Inleiding

Terug naar navigatie - Begroting en meerjarenraming - Inleiding

In dit deel geven we uitleg over onze begroting 2026 en de meerjarenraming 2027-2029. We besteden extra aandacht aan de volgende onderwerpen:

  • Specificaties van de begroting 2026 meerjarenraming 2027-2029 per programma, doelstellingen en beleidsproducten. 
  • Het verwachte financiële resultaat voor de periode 2026-2029.
  • Middelen voor nieuw beleid en de inzet van de reserves per programma.
  • De invloed van de Najaarsnota 2025 op de begroting van 2026 en de daaropvolgende jaren.
  • Een overzicht van de inkomsten en uitgaven in 2026, verdeeld over verschillende categorieën.

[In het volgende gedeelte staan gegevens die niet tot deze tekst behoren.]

import Mathlib
import Summits.AtomisticToContinuum.Crystallization.Theorems.NashClassCertificatesNashNearFieldStubTriLandscapeTermwise

/-!
# Crux `NashNearField` (16827), stub `stub_triLandscapeNearOblique` (NEAR′): the cubic Taylor polynomial of
# `q ↦ V_LJ(√q)` is an exact LOWER model on `q³ ≤ 4` (first-shell bonds)

For the retained first-shell terms of the NEAR′ certificate the only non-polynomial ingredient is the scalar function
`G(q) = V_LJ(√q) = q⁻⁶/12 − q⁻³/6` of the squared distance (`tri_lj_sqrt_eq`).  Its fourth derivative
`G'''' = 252 q⁻¹⁰ − 60 q⁻⁷` is positive for `q³ < 21/5`, so on that range the cubic Taylor polynomial at any `q₀` is a lower bound
at every `q` (both signs of `q − q₀`).  We prove the algebraic form with the margin `q³, q₀³ ≤ 4` (`q ≤ 1.587`; first-shell squared
distances stay in `[0.6, 1.3]` on the whole near region):
* `tri_lj_quartic_identity` — the EXACT remainder
  `G(q) − T₃(q; q₀) = (q − q₀)⁴ · N(q, q₀) / (12 q⁶ q₀⁹)`,
  `N = q₀⁵ + 4q₀⁴q + 10q₀³q² + 20q₀²q³ + 35q₀q⁴ + 56q⁵ − 2q³q₀³(q₀² + 4q₀q + 10q²)`
  (the binomial remainders `r⁶ρ₆ = (r−1)⁴(1 + 4r + 10r² + 20r³ + 35r⁴ + 56r⁵)`, `r⁶ρ₃ = (r−1)⁴r³(1 + 4r + 10r²)`, `r = q/q₀`);
* `tri_lj_quartic_num_nonneg` — `N ≥ 0` when `q³ ≤ 4`, `q₀³ ≤ 4` (case `q ≤ q₀`: `N ≥ q₀⁵P_B(q/q₀)`, `P_B ≥ 1 + 4r + r²`;
  case `q₀ ≤ q`: `N ≥ q₀⁵(13r − 7) ≥ 6q₀⁵`);
* `tri_lj_cubic_lower` — **the cubic lower model**: `G(q₀) + G′(q₀)d + G″(q₀)d²/2 + G‴(q₀)d³/6 ≤ V_LJ(√q)`, `d = q − q₀`, with
  `G′ = −q₀⁻⁷/2 + q₀⁻⁴/2`, `G″ = (7/2)q₀⁻⁸ − 2q₀⁻⁵`, `G‴ = −28q₀⁻⁹ + 10q₀⁻⁶`.
So a first-shell layer term exceeds `[linear + quadratic + cubic]` forms in the strain EXACTLY — no interval remainder is needed
there; with `tri_q_expand` (`q_T` exactly quadratic in the strain) each retained term is bounded below by an explicit degree-6
polynomial in the six strain components.
-/

noncomputable section

open Literature.MathematicalPhysics.StatisticalMechanics

namespace Summit.AtomisticToContinuum.Crystallization.Theorems.NashClassCertificatesNashNearField

/-- **Exact quartic remainder of the cubic Taylor polynomial of `G(q) = q⁻⁶/12 − q⁻³/6`.** [folklore] -/
theorem tri_lj_quartic_identity {q q₀ : ℝ} (hq : 0 < q) (hq₀ : 0 < q₀) :
    ((1 / 12) * q⁻¹ ^ 6 - (1 / 6) * q⁻¹ ^ 3) -
        (((1 / 12) * q₀⁻¹ ^ 6 - (1 / 6) * q₀⁻¹ ^ 3) + (-(q₀⁻¹ ^ 7) / 2 + q₀⁻¹ ^ 4 / 2) * (q - q₀) +
          ((7 / 2) * q₀⁻¹ ^ 8 - 2 * q₀⁻¹ ^ 5) * (q - q₀) ^ 2 / 2 + (-28 * q₀⁻¹ ^ 9 + 10 * q₀⁻¹ ^ 6) * (q - q₀) ^ 3 / 6) =
      (q - q₀) ^ 4 * (q₀ ^ 5 + 4 * q₀ ^ 4 * q + 10 * q₀ ^ 3 * q ^ 2 + 20 * q₀ ^ 2 * q ^ 3 + 35 * q₀ * q ^ 4 + 56 * q ^ 5 -
        2 * q ^ 3 * q₀ ^ 3 * (q₀ ^ 2 + 4 * q₀ * q + 10 * q ^ 2)) / (12 * q ^ 6 * q₀ ^ 9) := by
  have hq' : q ≠ 0 := hq.ne'
  have hq₀' : q₀ ≠ 0 := hq₀.ne'
  field_simp
  ring

/-- **The remainder numerator is non-negative on `q³, q₀³ ≤ 4`.** [folklore] -/
theorem tri_lj_quartic_num_nonneg {q q₀ : ℝ} (hq : 0 < q) (hq₀ : 0 < q₀) (hq4 : q ^ 3 ≤ 4) (hq₀4 : q₀ ^ 3 ≤ 4) :
    0 ≤ q₀ ^ 5 + 4 * q₀ ^ 4 * q + 10 * q₀ ^ 3 * q ^ 2 + 20 * q₀ ^ 2 * q ^ 3 + 35 * q₀ * q ^ 4 + 56 * q ^ 5 -
        2 * q ^ 3 * q₀ ^ 3 * (q₀ ^ 2 + 4 * q₀ * q + 10 * q ^ 2) := by
  have hb : 0 ≤ q₀ ^ 2 + 4 * q₀ * q + 10 * q ^ 2 := by positivity
  rcases le_total q q₀ with hle | hle
  · -- `q ≤ q₀`: replace `q₀³` by `4` in the subtracted term, then `N ≥ q₀⁵ P_B(q/q₀)` with `P_B ≥ 1 + 4r + r² > 0`
    have h1 : 2 * q ^ 3 * q₀ ^ 3 * (q₀ ^ 2 + 4 * q₀ * q + 10 * q ^ 2) ≤ 8 * q ^ 3 * (q₀ ^ 2 + 4 * q₀ * q + 10 * q ^ 2) := by
      have : 2 * q ^ 3 * q₀ ^ 3 ≤ 8 * q ^ 3 := by nlinarith [pow_pos hq 3]
      exact mul_le_mul_of_nonneg_right this hb
    have hd : 0 ≤ q₀ - q := sub_nonneg.2 hle
    have e1 : 0 ≤ q ^ 4 * (q₀ - q) := mul_nonneg (by positivity) hd
    have e2 : 0 ≤ q ^ 3 * q₀ * (q₀ - q) := mul_nonneg (by positivity) hd
    have e3 : 0 ≤ q ^ 2 * q₀ ^ 2 * (q₀ - q) := mul_nonneg (by positivity) hd
    nlinarith [e1, e2, e3, pow_pos hq₀ 5, mul_pos (pow_pos hq₀ 4) hq, mul_pos (pow_pos hq₀ 3) (pow_pos hq 2)]
  · -- `q₀ ≤ q`: replace `q³` by `4`, then `N ≥ q₀⁵(13 r − 7) ≥ 6 q₀⁵`
    have h1 : 2 * q ^ 3 * q₀ ^ 3 * (q₀ ^ 2 + 4 * q₀ * q + 10 * q ^ 2) ≤ 8 * q₀ ^ 3 * (q₀ ^ 2 + 4 * q₀ * q + 10 * q ^ 2) := by
      have : 2 * q ^ 3 * q₀ ^ 3 ≤ 8 * q₀ ^ 3 := by nlinarith [pow_pos hq₀ 3]
      exact mul_le_mul_of_nonneg_right this hb
    have hd : 0 ≤ q - q₀ := sub_nonneg.2 hle
    have e1 : 0 ≤ q ^ 2 * (q ^ 2 + q * q₀ + q₀ ^ 2) * (q - q₀) := mul_nonneg (by positivity) hd
    have e2 : 0 ≤ q₀ * q ^ 2 * (q + q₀) * (q - q₀) := mul_nonneg (by positivity) hd
    have e3 : 0 ≤ q₀ ^ 2 * q ^ 2 * (q - q₀) := mul_nonneg (by positivity) hd
    have e4 : 0 ≤ q₀ ^ 3 * q * (q - q₀) := mul_nonneg (by positivity) hd
    have e5 : 0 ≤ q₀ ^ 4 * (q - q₀) := mul_nonneg (by positivity) hd
    nlinarith [e1, e2, e3, e4, e5, pow_pos hq₀ 5]

/-- **The cubic Taylor polynomial of `q ↦ V_LJ(√q)` is a lower bound on `q³, q₀³ ≤ 4`** (both signs of `q − q₀`):
`G(q₀) + G′(q₀)(q−q₀) + G″(q₀)(q−q₀)²/2 + G‴(q₀)(q−q₀)³/6 ≤ V_LJ(√q)`. [folklore] -/
theorem tri_lj_cubic_lower {q q₀ : ℝ} (hq : 0 < q) (hq₀ : 0 < q₀) (hq4 : q ^ 3 ≤ 4) (hq₀4 : q₀ ^ 3 ≤ 4) :
    lennardJones (Real.sqrt q₀) + (-(q₀⁻¹ ^ 7) / 2 + q₀⁻¹ ^ 4 / 2) * (q - q₀) +
        ((7 / 2) * q₀⁻¹ ^ 8 - 2 * q₀⁻¹ ^ 5) * (q - q₀) ^ 2 / 2 + (-28 * q₀⁻¹ ^ 9 + 10 * q₀⁻¹ ^ 6) * (q - q₀) ^ 3 / 6 ≤
      lennardJones (Real.sqrt q) := by
  rw [tri_lj_sqrt_eq hq, tri_lj_sqrt_eq hq₀, ← sub_nonneg, tri_lj_quartic_identity hq hq₀]
  apply div_nonneg (mul_nonneg (by positivity) (tri_lj_quartic_num_nonneg hq hq₀ hq4 hq₀4))
  positivity

/-- The cubic lower model in `Bregman` form: the excess of `V_LJ(√q)` over its tangent at `q₀` is at least the quadratic-plus-cubic
form `G″(q₀)d²/2 + G‴(q₀)d³/6` (`d = q − q₀`), on `q³, q₀³ ≤ 4`. [folklore] -/
theorem tri_lj_bregman_ge_cubic {q q₀ : ℝ} (hq : 0 < q) (hq₀ : 0 < q₀) (hq4 : q ^ 3 ≤ 4) (hq₀4 : q₀ ^ 3 ≤ 4) :
    ((7 / 2) * q₀⁻¹ ^ 8 - 2 * q₀⁻¹ ^ 5) * (q - q₀) ^ 2 / 2 + (-28 * q₀⁻¹ ^ 9 + 10 * q₀⁻¹ ^ 6) * (q - q₀) ^ 3 / 6 ≤
      lennardJones (Real.sqrt q) - lennardJones (Real.sqrt q₀) - (-(q₀⁻¹ ^ 7) / 2 + q₀⁻¹ ^ 4 / 2) * (q - q₀) := by
  have := tri_lj_cubic_lower hq hq₀ hq4 hq₀4
  linarith

end Summit.AtomisticToContinuum.Crystallization.Theorems.NashClassCertificatesNashNearField

end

Meerjarig overzicht van baten en lasten

Terug naar navigatie - Begroting en meerjarenraming - Meerjarig overzicht van baten en lasten

In onderstaande tabel hieronder staat een uitgebreid en totaal overzicht van de begroting voor 2026. Dit overzicht is ingedeeld in drie niveaus: programma- doelstelling - product. Naast de begroting voor 2026 zijn de volgende gegevens hieronder weergegeven:

  • de raming voor de jaren 2027-2029, die hoort bij de begroting 2026;
  • vergelijkende cijfers uit de Jaarstukken 2024 (PS 20 juni 2025);
  • gewijzigde begroting 2025 tot en met Najaarsnota 2025 (PS 30 oktober 2025). 

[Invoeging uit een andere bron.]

/-! ### `ξ* ≍ L_ε` -/

/-- **`ξ* ≍ L_ε` near criticality** (Smirnov–Werner 2001, §2, paragraph after Thm. 1: the
correlation length `ξ*` is comparable to the finite-size scaling length; Nolin 2008, §7.2, Theorem
"Critical exponents" [arXiv: Thm. 31], `ξ ≍ L`). Fix `ε` and assume `ChainBound ε`. There is
`C₂ = C₂(ε) > 0` such that for every `p > 0` with `L = L_ε(p) ≥ 2` at which the truncated radius
decays beyond `L` at rate `c` with constant `C` (`P_p(0 ↝ ∂S_{kL}, |C(0)| < ∞) ≤ C e^{-ck}`,
`k ≥ 1`): `L / C₂ ≤ ξ*(p) ≤ 2 L / c`. The lower bound is `exp_le_triTruncTwoPoint_of_chain`
(`limsup_rateSeq_le_of_exp_le`); the upper bound is `τ^f_p(0, n e₀) ≤ P_p(0 ↔ ∂Λ_n, |C(0)| < ∞)`
(`triFinConn_axis_subset`, Grimmett (8.57)) and `div_le_limsup_rateSeq_of_radius_decay`. [cite: SmirnovWernerMRL2001, §2 (paragraph after Thm. 1)] [cite: Nolin2008, §7.2 Thm. "Critical exponents" (arXiv: Thm. 31)] -/
theorem charLength_div_le_triTruncCorrLength_le_of_chain {ε : ℝ} (hchain0 : ChainBound ε) :
    ∃ C₂ : ℝ, 0 < C₂ ∧ ∀ p : unitInterval, 0 < (p : ℝ) → 2 ≤ charLength ε p →
      ∀ {C c : ℝ}, 0 < C → 0 < c →
        (∀ k : ℕ, 1 ≤ k → (triSitePercolation p).real
          (triBoxArm (k * charLength ε p) ∩ (sitePercolatesAt triGraph 0)ᶜ) ≤
            C * Real.exp (-(c * k))) →
        (charLength ε p : ℝ) / C₂ ≤ triTruncCorrLength p ∧
          triTruncCorrLength p ≤ 2 * charLength ε p / c := by
  obtain ⟨η, hη, hη1, hlow⟩ := exp_le_triTruncTwoPoint_of_chain hchain0
  refine ⟨34 * |Real.log η| + 1, by positivity, fun p hp0 hL C c hC hc hdec => ?_⟩
  set L := charLength ε p with hLdef
  set F : Set (SiteConfig (Site 2)) := (sitePercolatesAt triGraph 0)ᶜ with hF
  set P : ℕ → ℝ := fun n => (triSitePercolation p).real (triOneArm n ∩ F) with hP
  set τ : ℕ → ℝ := fun n => triTruncTwoPoint p 0 (triAxisSite n) with hτ
  have hLpos : (0 : ℝ) < L := by exact_mod_cast (show 0 < L by omega)
  have ha : 0 < (p : ℝ) ^ (2 * L) * η ^ 37 := mul_pos (pow_pos hp0 _) (pow_pos hη 37)
  -- the lower bound on `τ n`, with the weaker rate `(34 |log η| + 1) / L`
  have hlowτ : ∀ n : ℕ, 1 ≤ n →
      (p : ℝ) ^ (2 * L) * η ^ 37 * Real.exp (-((34 * |Real.log η| + 1) / L * n)) ≤ τ n := by
    intro n hn
    refine le_trans ?_ (hlow p hL n hn)
    have hexp_le : Real.exp (-((34 * |Real.log η| + 1) / L * n)) ≤
        Real.exp (-(34 * |Real.log η| / L * n)) := by
      rw [Real.exp_le_exp, neg_le_neg_iff]
      have hn0 : (0 : ℝ) ≤ n := Nat.cast_nonneg n
      have : 34 * |Real.log η| / L ≤ (34 * |Real.log η| + 1) / L :=
        div_le_div_of_nonneg_right (by linarith) hLpos.le
      exact mul_le_mul_of_nonneg_right this hn0
    exact mul_le_mul_of_nonneg_left hexp_le ha.le
  obtain ⟨hbddτ, hlimτ⟩ := limsup_rateSeq_le_of_exp_le ha (fun n => measureReal_le_one)
    (fun n => measureReal_nonneg) hlowτ
  -- `τ n ≤ P n` (Grimmett (8.57)), positivity, and the comparison of the rates
  have hτP : ∀ n, 1 ≤ n → τ n ≤ P n := fun n hn =>
    measureReal_mono (triFinConn_axis_subset hn) (measure_ne_top _ _)
  have hτpos : ∀ n, 1 ≤ n → 0 < τ n := fun n hn =>
    (mul_pos ha (Real.exp_pos _)).trans_le (hlowτ n hn)
  have hPpos : ∀ n, 1 ≤ n → 0 < P n := fun n hn => (hτpos n hn).trans_le (hτP n hn)
  have hle : ∀ᶠ n in atTop, rateSeq P n ≤ rateSeq τ n :=
    (eventually_ge_atTop 1).mono fun n hn => rateSeq_anti (hτpos n hn) (hτP n hn)
  have hbddP : IsBoundedUnder (· ≤ ·) atTop (rateSeq P) := hbddτ.mono_le hle
  have hrP0 : ∀ n, 0 ≤ rateSeq P n := fun n => rateSeq_nonneg measureReal_nonneg measureReal_le_one
  have h3 : limsup (rateSeq P) atTop ≤ limsup (rateSeq τ) atTop :=
    limsup_le_limsup hle (isCoboundedUnder_le_of_le atTop hrP0) hbddτ
  have hlow' : c / (2 * L) ≤ limsup (rateSeq P) atTop :=
    div_le_limsup_rateSeq_of_radius_decay p (by omega) hC hc hdec hPpos hbddP
  have hlowτ' : c / (2 * L) ≤ limsup (rateSeq τ) atTop := hlow'.trans h3
  have hpos : 0 < limsup (rateSeq τ) atTop := lt_of_lt_of_le (by positivity) hlowτ'
  have hax : triTruncCorrLength p = (limsup (rateSeq τ) atTop)⁻¹ := rfl
  constructor
  · rw [hax, div_eq_mul_inv, ← one_div]
    calc (L : ℝ) * (1 / (34 * |Real.log η| + 1))
        = ((34 * |Real.log η| + 1) / L)⁻¹ := by rw [inv_div]; ring
      _ ≤ (limsup (rateSeq τ) atTop)⁻¹ := inv_anti₀ hpos hlimτ
  · rw [hax]
    calc (limsup (rateSeq τ) atTop)⁻¹ ≤ (c / (2 * L))⁻¹ := inv_anti₀ (by positivity) hlowτ'
      _ = 2 * L / c := by rw [inv_div]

De verschillen tussen de jaarcijfers worden toegelicht onder de tabel.

Het overzicht geeft per programma de volgende punten weer, in deze volgorde: 

  • lasten: de uitgaven en de toebedeelde kosten;
  • baten: de inkosten en opbrengsten;
  • saldo (verschil) tussen baten en lasten;
  • toevoegingen aan de eigen reserves;
  • onttrekking uit de eigen reserves;
  • saldo mutatie reserves: verschil tussen onttrekkingen en toevoegingen aan de reserves;
  • begrotingsresultaat: de som van het verschil tussen baten en lasten en het saldo van de mutaties in de reserves.
Bedragen x €1.000

Toelichting per programma

Terug naar navigatie - Begroting en meerjarenraming - Toelichting per programma

Over het algemeen ontstaan de verschillen in de jaarcijfers door incidentele beleidsmiddelen en fasering van projecten. Na 2027 nemen de lasten af, vanwege het einde van deze statenperiode en de inzet van middelen voor het intensiveren van beleid.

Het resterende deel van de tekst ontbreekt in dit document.